X = [0.4079 + 0.0000i 0.7532 + 0.0030i 0.9791 + 0.0272i 0.9335 - 0.0036i;
0.7532 - 0.0030i 1.2288 + 0.0000i 1.3074 + 0.0052i 0.9791 + 0.0272i;
0.9791 - 0.0272i 1.3074 - 0.0052i 1.2288 + 0.0000i 0.7532 + 0.0030i;
0.9335 + 0.0036i 0.9791 - 0.0272i 0.7532 - 0.0030i 0.4079 + 0.0000i];
Not even close to being possible. Lets see why.
rank(X)
ans =
4
svd(X)
ans =
3.7714
0.62027
0.11221
0.010048
Only if the rank of X was 1, i.e., it had 1 non-zero singular values, and 3 essentially zero values, could you do this.

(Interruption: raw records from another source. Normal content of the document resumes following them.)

import Summits.ResolutionOfSingularities.ResolutionOfSingularities.Theorems.SharpStrataSepExcModelsDvrPairValuationComposite
import Literature.AlgebraicGeometry.Resolution.ValuedFunctionFieldsLemmas
import Literature.AlgebraicGeometry.Resolution.TranscendenceDefect
import Mathlib.RingTheory.Localization.LocalizationLocalization
import HarnessLib

/-!
# A DVR pair carries a residually rational Abhyankar valuation

Line `birth` of crux `SharpStrata.SepExcModels` (stmt-ResolutionOfSingularities-16828,
`Cruxes/SepExcModels/Lines/birth.lean`), lead c1, tool stub (T3, ring form)
`stub_ratAbhyankarPlace_of_dvrPair`, PROVED.

Setting: `R` a local domain with fraction field `K` over a field `k`, `P` a prime of `R` with
`W = R_P` a discrete valuation ring and `R ⧸ P` a discrete valuation ring (a DVR FLAG of length
two), `y₁, …, y_τ ∈ R` with residues algebraically independent over `k`, and
`tr.deg_k K ≤ τ + 2`. Conclusion: a valuation ring `O` of `K` containing `R`, dominating it
(`𝔪_R ⊆ 𝔪_O`), an ABHYANKAR place of `K | k` (`IsAbhyankarPlace`,
`Literature/…/ValuedFunctionFields.lean`) and RESIDUALLY RATIONAL over `R` (every element of `O`
is congruent to an element of `R` modulo `𝔪_O`).

## Proof

The valuation ring is the COMPOSITE `O = {x ∈ W | x̄ ∈ R ⧸ P}` of the two discrete valuations
(`exists_composite_valuationSubring`, file
`Theorems/SharpStrataSepExcModelsDvrPairValuationComposite.lean`, where containment of `R`,
domination, residual rationality and the `ℤ`-independence of the values of `π ∈ P ∖ 0` and
`t ∈ R ∖ P` lifting a non-unit of `R ⧸ P` are proved).

* `isAbhyankarPlace_of_valuation_zpow` — a valuation ring `O ⊇ R` of `K` dominating the local
  ring `R`, with two elements `x₀, x₁ ∈ K` whose values are `ℤ`-independent, is an Abhyankar
  place of `K | k` as soon as `R` contains `y₁, …, y_τ` with residues algebraically independent
  over `k` and `tr.deg_k K ≤ τ + 2`: the residue field `κ(R)` embeds into `κ(O)` (domination),
  so the residues of the `y_j` stay algebraically independent, over `k` and over the residue
  field of (the image of) `k`, onto which `k` surjects; distinct monomials in `x₀, x₁` have
  distinct values; hence `(x₀, x₁, y)` is algebraically independent over `k` by Knaf–Kuhlmann
  2005, Thm. 2.1 (`algebraicIndependent_sumElim_of_valuation`, `TranscendenceDefect.lean`), so —
  its cardinality `τ + 2` bounding `tr.deg_k K` — a transcendence basis
  (`AlgebraicIndependent.isTranscendenceBasis_of_trdeg_le_of_finite`), and `K` is algebraic
  over `k(x₀, x₁, y)` (`IsTranscendenceBasis.isAlgebraic_field`).
* `stub_ratAbhyankarPlace_of_dvrPair` — the registered stub: realise the abstract localisation
  `W` inside `K = Frac R = Frac W` (`IsLocalization.lift`,
  `IsFractionRing.isFractionRing_of_isDomain_of_isLocalization`), take the composite valuation
  ring and the two elements `π, t` of `exists_composite_valuationSubring`, and conclude.

## Sources

* H. Knaf, F.-V. Kuhlmann, *Abhyankar places admit local uniformization in any characteristic*,
  Ann. Sci. ÉNS 38 (2005) 833–846, Thm. 2.1. [KnafKuhlmann2005]
* O. Zariski, P. Samuel, *Commutative Algebra* II, Ch. VI § 10 (composite valuations). [folklore]
-/

noncomputable section

-- single-problem summit: the doubled namespace component `ResolutionOfSingularities` is forced
set_option linter.dupNamespace false

open Literature.AlgebraicGeometry.Resolution IsLocalRing
open Summit.ResolutionOfSingularities.ResolutionOfSingularities.Theorems.SepExcModels.DvrPairValuationComposite

namespace Summit.ResolutionOfSingularities.ResolutionOfSingularities.Theorems.SepExcModels.DvrPairValuation

section Abhyankar

variable {k K R : Type} [Field k] [Field K] [Algebra k K]
  [CommRing R] [IsLocalRing R] [Algebra R K] [Algebra k R] [IsScalarTower k R K]

/-- **A residually dominated valuation ring with two `ℤ`-independent values is an Abhyankar place
of `K | k`.** Let `R ⊆ O` be local, dominated by the valuation ring `O` of `K` (`𝔪_R ⊆ 𝔪_O`),
`x₀, x₁ ∈ Kˣ` with `v_O(x₀ ^ a * x₁ ^ b) = 1 ⇒ a = b = 0`, and `y₁, …, y_τ ∈ R` with residues
algebraically independent over `k`, where `tr.deg_k K ≤ τ + 2`. Then `O` is an Abhyankar place of
`K` over (the image of) `k`, with witnesses `x = (x₀, x₁)` and `y`: the residues of the `y_j` in
`κ(O) ⊇ κ(R)` are algebraically independent over the residue field of `k`, and `(x₀, x₁, y)` is
algebraically independent over `k` (Knaf–Kuhlmann 2005, Thm. 2.1:
`algebraicIndependent_sumElim_of_valuation`), hence a transcendence basis, so that `K` is
algebraic over `k(x₀, x₁, y)`. [cite: KnafKuhlmann2005, Thm. 2.1] -/
theorem isAbhyankarPlace_of_valuation_zpow (O : ValuationSubring K)
    (hRO : ∀ r : R, algebraMap R K r ∈ O)
    (hdom : ∀ r ∈ maximalIdeal R, O.valuation (algebraMap R K r) < 1)
    {x₀ x₁ : K} (hx₀ : x₀ ≠ 0) (hx₁ : x₁ ≠ 0)
    (hind : ∀ a b : ℤ, O.valuation (x₀ ^ a * x₁ ^ b) = 1 → a = 0 ∧ b = 0)
    {τ : ℕ} (y : Fin τ → R) (hy : AlgebraicIndependent k fun j => IsLocalRing.residue R (y j))
    (htr : Algebra.trdeg k K ≤ (τ + 2 : ℕ)) :
    IsAbhyankarPlace O (algebraMap k K).fieldRange ⊤ := by
  have hkO : ∀ c : k, algebraMap k K c ∈ O := fun c => by
    rw [IsScalarTower.algebraMap_apply k R K]
    exact hRO _
  -- the maps `R → O` and `κ(R) → κ(O)`
  let ιRO : R →+* O := (algebraMap R K).codRestrict O hRO
  let φ : ResidueField R →+* ResidueField O :=
    Ideal.Quotient.lift (maximalIdeal R) ((residue O).comp ιRO) fun r hr =>
      (residue_eq_zero_iff _).mpr ((ValuationSubring.valuation_lt_one_iff O _).mpr (hdom r hr))
  -- the witnesses
  let xv : Fin 2 → K := ![x₀, x₁]
  let yO : Fin τ → O := fun j => ιRO (y j)
  have hxv0 : xv 0 = x₀ := rfl
  have hxv1 : xv 1 = x₁ := rfl
  refine ⟨2, τ, xv, fun j => (yO j : K), fun j => (yO j).2, ?_, fun _ => Subfield.mem_top _,
    ?_, ?_, ?_⟩
  · intro i
    refine ⟨Subfield.mem_top _, ?_⟩
    fin_cases i
    exacts [hx₀, hx₁]
  · -- `ℤ`-independence of the values of `x₀, x₁` modulo `v(k) = 1`
    rintro m ⟨b, hb, hm⟩
    rw [Fin.prod_univ_two, hxv0, hxv1, ← map_zpow₀ O.valuation, ← map_zpow₀ O.valuation,
      ← map_mul] at hm
    have hb0 : b ≠ 0 := by
      rintro rfl
      rw [map_zero, Valuation.zero_iff] at hm
      exact mul_ne_zero (zpow_ne_zero _ hx₀) (zpow_ne_zero _ hx₁) hm
    have hb1 : O.valuation b = 1 := by
      obtain ⟨c, rfl⟩ := RingHom.mem_fieldRange.mp hb
      exact (O.valuation_eq_one_iff ⟨_, hkO c⟩).mp
        (isUnit_of_inv_mem O (hkO c) (by rw [← map_inv₀]; exact hkO _) hb0)
    rw [hb1] at hm
    obtain ⟨h0, h1⟩ := hind _ _ hm
    exact funext (Fin.forall_fin_two.mpr ⟨h0, h1⟩)
  · -- the residues of the `y_j` are algebraically independent over the residue field of `k`
    have hcK : ∀ c : k, ((ιRO (algebraMap k R c) : O) : K) ∈ (algebraMap k K).fieldRange :=
      fun c => RingHom.mem_fieldRange.mpr ⟨c, IsScalarTower.algebraMap_apply k R K c⟩
    let fk : k →+* resField O (algebraMap k K).fieldRange :=
      ((residue O).comp (ιRO.comp (algebraMap k R))).codRestrict
        (resField O (algebraMap k K).fieldRange) fun c => residue_mem_resField O _ (hcK c)
    have hfk : Function.Surjective fk := by
      rintro ⟨z, hz⟩
      obtain ⟨a, haK, rfl⟩ := (mem_resField_iff O _ z).mp hz
      obtain ⟨c, hc⟩ := RingHom.mem_fieldRange.mp haK
      refine ⟨c, Subtype.ext ?_⟩
      show residue O (ιRO (algebraMap k R c)) = residue O a
      congr 1
      exact Subtype.ext ((IsScalarTower.algebraMap_apply k R K c).symm.trans hc)
    exact hy.ringHom_of_comp_eq fk φ hfk φ.injective (RingHom.ext fun _ => rfl)
  · -- `K` is algebraic over `k(x₀, x₁, y)`
    letI : Algebra k O := algebraOfMem k O hkO
    haveI : IsScalarTower k O K := isScalarTower_algebraOfMem k O hkO
    have hres : AlgebraicIndependent k fun j => residue O (yO j) := by
      refine hy.ringHom_of_comp_eq (RingHom.id k) φ Function.surjective_id φ.injective
        (RingHom.ext fun c => ?_)
      change residue O ⟨algebraMap k K c, hkO c⟩ = residue O (ιRO (algebraMap k R c))
      congr 1
      exact Subtype.ext (IsScalarTower.algebraMap_apply k R K c)
    have hinj : Function.Injective
        fun μ : Fin 2 →₀ ℕ => O.valuation (μ.prod fun j n => xv j ^ n) := by
      intro μ ν h
      simp only [Finsupp.prod_pow, Fin.prod_univ_two, hxv0, hxv1] at h
      have key : O.valuation (x₀ ^ ((μ 0 : ℤ) - ν 0) * x₁ ^ ((μ 1 : ℤ) - ν 1)) = 1 := by
        rw [zpow_sub₀ hx₀, zpow_sub₀ hx₁, div_mul_div_comm, map_div₀]
        simp only [zpow_natCast]
        rw [h]
        exact div_self ((Valuation.ne_zero_iff _).mpr
          (mul_ne_zero (pow_ne_zero _ hx₀) (pow_ne_zero _ hx₁)))
      obtain ⟨h0, h1⟩ := hind _ _ key
      exact Finsupp.ext (Fin.forall_fin_two.mpr ⟨by omega, by omega⟩)
    have hai : AlgebraicIndependent k (Sum.elim xv fun j => (yO j : K)) :=
      algebraicIndependent_sumElim_of_valuation O yO hres xv hinj
    have hcard : Cardinal.mk (Fin 2 ⊕ Fin τ) = ((τ + 2 : ℕ) : Cardinal) := by
      simp [add_comm]
    have htb : IsTranscendenceBasis k (Sum.elim xv fun j => (yO j : K)) :=
      hai.isTranscendenceBasis_of_trdeg_le_of_finite (htr.trans_eq hcard.symm)
    have halg := htb.isAlgebraic_field
    have hsub : ∀ w : K,
        w ∈ IntermediateField.adjoin k (Set.range (Sum.elim xv fun j => (yO j : K))) →
        w ∈ IntermediateField.adjoin (algebraMap k K).fieldRange
          (Set.range xv ∪ Set.range fun j => (yO j : K)) := by
      intro w hw
      rw [← IntermediateField.mem_toSubfield, IntermediateField.adjoin_toSubfield] at hw ⊢
      refine Subfield.closure_mono ?_ hw
      rw [Set.Sum.elim_range, range_algebraMap_subfield, RingHom.coe_fieldRange]
    let incl : IntermediateField.adjoin k (Set.range (Sum.elim xv fun j => (yO j : K))) →+*
        IntermediateField.adjoin (algebraMap k K).fieldRange
          (Set.range xv ∪ Set.range fun j => (yO j : K)) :=
      { toFun := fun w => ⟨w, hsub w w.2⟩
        map_one' := rfl
        map_mul' := fun _ _ => rfl
        map_zero' := rfl
        map_add' := fun _ _ => rfl }
    intro z _
    exact isAlgebraic_of_ringHom_comp_eq incl (RingHom.ext fun _ => rfl) (halg.isAlgebraic z)

end Abhyankar

/-! ## The registered stub -/

/-- **STUB (T3, ring form) of line `birth` of crux `SepExcModels`, PROVED: the composite of two
discrete valuations is a residually rational Abhyankar place.** Let `R` be a local domain with
fraction field `K` over a field `k`, `P` a prime of `R` such that `R_P` (`= W`) is a DVR and
`R ⧸ P` is a DVR, `y₁, …, y_τ ∈ R` with residues algebraically independent over `k`, and
`tr.deg_k K ≤ τ + 2`. Then there is a valuation ring `O` of `K` containing `R`, dominating it,
Abhyankar over (the image of) `k`, and residually rational over `R`: the composite valuation
ring `O = {x ∈ W | x̄ ∈ R ⧸ P}` (`exists_composite_valuationSubring`, after realising the
abstract localisation `W` inside `K = Frac R = Frac W`), which is Abhyankar by
`isAbhyankarPlace_of_valuation_zpow` applied to `π ∈ P ∖ 0` and a lift `t ∈ R ∖ P` of a
uniformizing non-unit of `R ⧸ P`.
[cite: KnafKuhlmann2005, Thm. 2.1; folklore (Zariski–Samuel II, VI §10, composite valuations)] -/
theorem stub_ratAbhyankarPlace_of_dvrPair {k K R W : Type} [Field k] [Field K] [Algebra k K]
    [CommRing R] [IsDomain R] [IsLocalRing R] [Algebra R K] [IsFractionRing R K]
    [Algebra k R] [IsScalarTower k R K]
    (P : Ideal R) [P.IsPrime]
    [CommRing W] [IsDomain W] [IsDiscreteValuationRing W] [Algebra R W] [IsLocalization.AtPrime W P]
    (hD : IsDiscreteValuationRing (R ⧸ P))
    {τ : ℕ} (y : Fin τ → R)
    (hy : AlgebraicIndependent k fun j => IsLocalRing.residue R (y j))
    (htr : Algebra.trdeg k K ≤ (τ + 2 : ℕ)) :
    ∃ O : ValuationSubring K, (∀ r : R, algebraMap R K r ∈ O) ∧
      (∀ r ∈ IsLocalRing.maximalIdeal R, O.valuation (algebraMap R K r) < 1) ∧
      IsAbhyankarPlace O (algebraMap k K).fieldRange ⊤ ∧
      ∀ x ∈ O, ∃ r : R, O.valuation (algebraMap R K r - x) < 1 := by
  haveI := hD
  have hunit : ∀ s : P.primeCompl, IsUnit (algebraMap R K s) := fun s =>
    IsLocalization.map_units K ⟨(s : R), P.primeCompl_le_nonZeroDivisors s.2⟩
  letI : Algebra W K := (IsLocalization.lift (M := P.primeCompl) (S := W) hunit).toAlgebra
  haveI : IsScalarTower R W K :=
    IsScalarTower.of_algebraMap_eq fun r => (IsLocalization.lift_eq hunit r).symm
  haveI : IsFractionRing W K :=
    IsFractionRing.isFractionRing_of_isDomain_of_isLocalization P.primeCompl W K
  obtain ⟨O, hRO, hdom, hrat, π, t, hπ, ht, hind⟩ := exists_composite_valuationSubring K P W
  exact ⟨O, hRO, hdom, isAbhyankarPlace_of_valuation_zpow O hRO hdom hπ ht hind y hy htr, hrat⟩

end Summit.ResolutionOfSingularities.ResolutionOfSingularities.Theorems.SepExcModels.DvrPairValuation

end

The point is, to represent the matrix as an outer product of two vectors, i.e., x'*y, where x and y are row vectors, the result would have rank 1. That is a fundamental of linear algebra.
As you can see, that is clearly not true. Simply wanting to do the impossible is not an option. Case closed, IF you want an exact solution.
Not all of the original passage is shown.